If you’re in a financial pit and weighing your options, you might want to start thinking about a short sale or foreclosure, and consider how each will impact your credit score. Ideally you would want the option that will do the least amount of damage to your credit rating.
Depending on State laws, a debtor may stay in his or her foreclosed home anywhere from four months to a year without paying anything – while this may be desirable to some, it does not necessarily make foreclosures more preferable to a short sale.
In a short sale, the home is offered up for sale and listed in a multiple listing service. Interested buyers may make appointments to see the house and most will bargain for a really low price. If you hire agents, these agents can hold open houses for prospective buyers.
In other words, someone who chooses a foreclosure may live a life uninterrupted by home viewers for up to a year. Someone who chooses a short sale will have to live with the open houses and the scrutiny of potential buyers.
What exactly is a short sale?
A short sale is an amicable agreement between the lender and the debtor when the lender agrees to accept the home as payment for what the debtor owes him or her. This usually means that the property is also sold for less than what it is really worth because the urgency of the sale is more important than getting the correct value of the asset. Usually, the lender only agrees to a short sale because there is no other way for the debtor to pay off his or her debts. Not all lenders will agree to a short sale, but it will greatly help your case if you contact a real estate agent to try and negotiate a short sale with your lender on your behalf.
Many homeowners with underwater mortgages choose a short sale over a foreclosure because the damage to their credit scores is significantly smaller. Keep in mind that not all lenders will be agreeable to this set up; especially if they see that your house payments are up to date. Should your payments be in arrears you will have a better chance at having your lender agree to a short sale. You must also remember that if your lender knows of any cash assets you have, they may try to tap into those funds on top of the short sale profits.

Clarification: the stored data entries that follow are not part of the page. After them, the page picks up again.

import Literature.Probability.Percolation.FlipResponse

/-!
# Locality of the flip response: a flip outside the window does not respond

Helper file for the crux `QuadrupoleSelectionRule` (stmt-CriticalPhenomena-7029, informal) of route
`CardyFlipRusso` (sub-problem `CardyFormulaZ2`), line `Sketch`, generation 3.

Connection events `siteConnIn G S x y` read the graph `G` only through its edges with BOTH
endpoints in the window `S` (they are events of the open subgraph induced on `S`).  Hence two
graphs that agree on `S × S` have the same connection events in `S` (`siteConnIn_congr`), the
diagonal flip of a quadrilateral `(A, B, C, D)` whose two diagonals each have an endpoint outside
`S` changes no connection event in `S` (`siteConnIn_flipGraph_eq`), and the flip response of any
event assembled from connection events in `S` vanishes for such quadrilaterals
(`flipResponse_eq_zero_of_apply_flipGraph_eq`).  This is what makes the kernel statement on a
bits leg ("`|Σ_{k ∈ K δ} E_t[Δ_k]| ≤ η δ`", typing draft no. 2) independent of the finite box
`K δ` of faces as soon as the box contains every face meeting the domain.
-/

noncomputable section

open MeasureTheory

namespace Summit.CriticalPhenomena.CardyFormulaZ2.Theorems

open Literature.Probability.Percolation

variable {V : Type*}

/-- Two graphs that agree on `S × S` induce the same open subgraph on `S`. [folklore] -/
theorem induce_siteOpenGraph_congr {G₁ G₂ : SimpleGraph V} {S : Set V}
    (h : ∀ ⦃x y : V⦄, x ∈ S → y ∈ S → (G₁.Adj x y ↔ G₂.Adj x y)) (ω : SiteConfig V) :
    (siteOpenGraph G₁ ω).induce S = (siteOpenGraph G₂ ω).induce S := by
  ext u v
  simp only [SimpleGraph.comap_adj, Function.Embedding.coe_subtype, siteOpenGraph_adj]
  rw [h u.2 v.2]

/-- **Connection events in `S` only read the edges inside `S`.** If `G₁` and `G₂` agree on
`S × S`, then `{x ↔ y in S}` is the same event for both. [folklore] -/
theorem siteConnIn_congr {G₁ G₂ : SimpleGraph V} {S : Set V}
    (h : ∀ ⦃x y : V⦄, x ∈ S → y ∈ S → (G₁.Adj x y ↔ G₂.Adj x y)) (x y : V) :
    siteConnIn G₁ S x y = siteConnIn G₂ S x y := by
  ext ω
  simp only [siteConnIn, Set.mem_setOf_eq, induce_siteOpenGraph_congr h ω]

/-- A diagonal flip whose two diagonals `AC`, `BD` each have an endpoint outside `S` does not
change adjacency inside `S`. [folklore] -/
theorem flipGraph_adj_iff_of_not_mem (G : SimpleGraph V) {A B C D : V} {S : Set V}
    (hAC : A ∉ S ∨ C ∉ S) (hBD : B ∉ S ∨ D ∉ S) {x y : V} (hx : x ∈ S) (hy : y ∈ S) :
    (flipGraph G A B C D).Adj x y ↔ G.Adj x y := by
  rw [flipGraph_adj]
  have hne1 : s(x, y) ≠ s(A, C) := by
    intro heq
    rcases Sym2.eq_iff.1 heq with ⟨rfl, rfl⟩ | ⟨rfl, rfl⟩
    · exact hAC.elim (fun h => h hx) (fun h => h hy)
    · exact hAC.elim (fun h => h hy) (fun h => h hx)
  have hne2 : s(B, D) ≠ s(x, y) := by
    intro heq
    rcases Sym2.eq_iff.1 heq with ⟨rfl, rfl⟩ | ⟨rfl, rfl⟩
    · exact hBD.elim (fun h => h hx) (fun h => h hy)
    · exact hBD.elim (fun h => h hy) (fun h => h hx)
  constructor
  · rintro (⟨h, -⟩ | ⟨h, -⟩)
    · exact h
    · exact absurd h hne2
  · exact fun h => Or.inl ⟨h, hne1⟩

/-- **A flip outside the window changes no connection event in the window.** [folklore] -/
theorem siteConnIn_flipGraph_eq (G : SimpleGraph V) {A B C D : V} {S : Set V}
    (hAC : A ∉ S ∨ C ∉ S) (hBD : B ∉ S ∨ D ∉ S) (x y : V) :
    siteConnIn (flipGraph G A B C D) S x y = siteConnIn G S x y :=
  siteConnIn_congr (fun _ _ hx hy => flipGraph_adj_iff_of_not_mem G hAC hBD hx hy) x y

/-- An event that does not see the flip has zero flip response. [folklore] -/
theorem flipResponse_eq_zero_of_apply_flipGraph_eq {G : SimpleGraph V} {A B C D : V}
    {U : SimpleGraph V → Set (SiteConfig V)} (hU : U (flipGraph G A B C D) = U G)
    (p : unitInterval) : flipResponse G A B C D U p = 0 := by
  rw [flipResponse, hU, sub_self]

/-- **Locality of the flip response.** If the event `U G` is assembled from the connection
events of `G` in the window `S` — i.e. `U G₁ = U G₂` whenever all `siteConnIn Gᵢ S x y` agree —
then the flip response of a quadrilateral whose diagonals each have an endpoint outside `S`
vanishes. [folklore] -/
theorem flipResponse_eq_zero_of_not_mem {G : SimpleGraph V} {A B C D : V} {S : Set V}
    {U : SimpleGraph V → Set (SiteConfig V)}
    (hU : ∀ G₁ G₂ : SimpleGraph V,
      (∀ x y : V, siteConnIn G₁ S x y = siteConnIn G₂ S x y) → U G₁ = U G₂)
    (hAC : A ∉ S ∨ C ∉ S) (hBD : B ∉ S ∨ D ∉ S) (p : unitInterval) :
    flipResponse G A B C D U p = 0 :=
  flipResponse_eq_zero_of_apply_flipGraph_eq
    (hU _ _ fun x y => siteConnIn_flipGraph_eq G hAC hBD x y) p

end Summit.CriticalPhenomena.CardyFormulaZ2.Theorems

end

The reality behind credit scores
A recent study done by Fair Isaac showed that there is not much difference in the credit damage done by a short sale and a foreclosure unless the lateness of the payment (in a short sale) is not that bad. If you’re just a month behind from your payment, for example, it would benefit you to try to have a short sale. However, if you’re already 90 days late or more, you will suffer from the same credit damage as you would should you let your home be foreclosed.
A huge advantage of short sales over foreclosures is that you can apply for a home loan two years after your short sale. These are institutional loans only, though, and it’s a myth that people can purchase homes through private bank loans after two years. To be on the safe side, seek the legal advice of a tax professional. Have your credit scores computed. Each foreclosure or short sale case is unique depending on the lender and your State laws.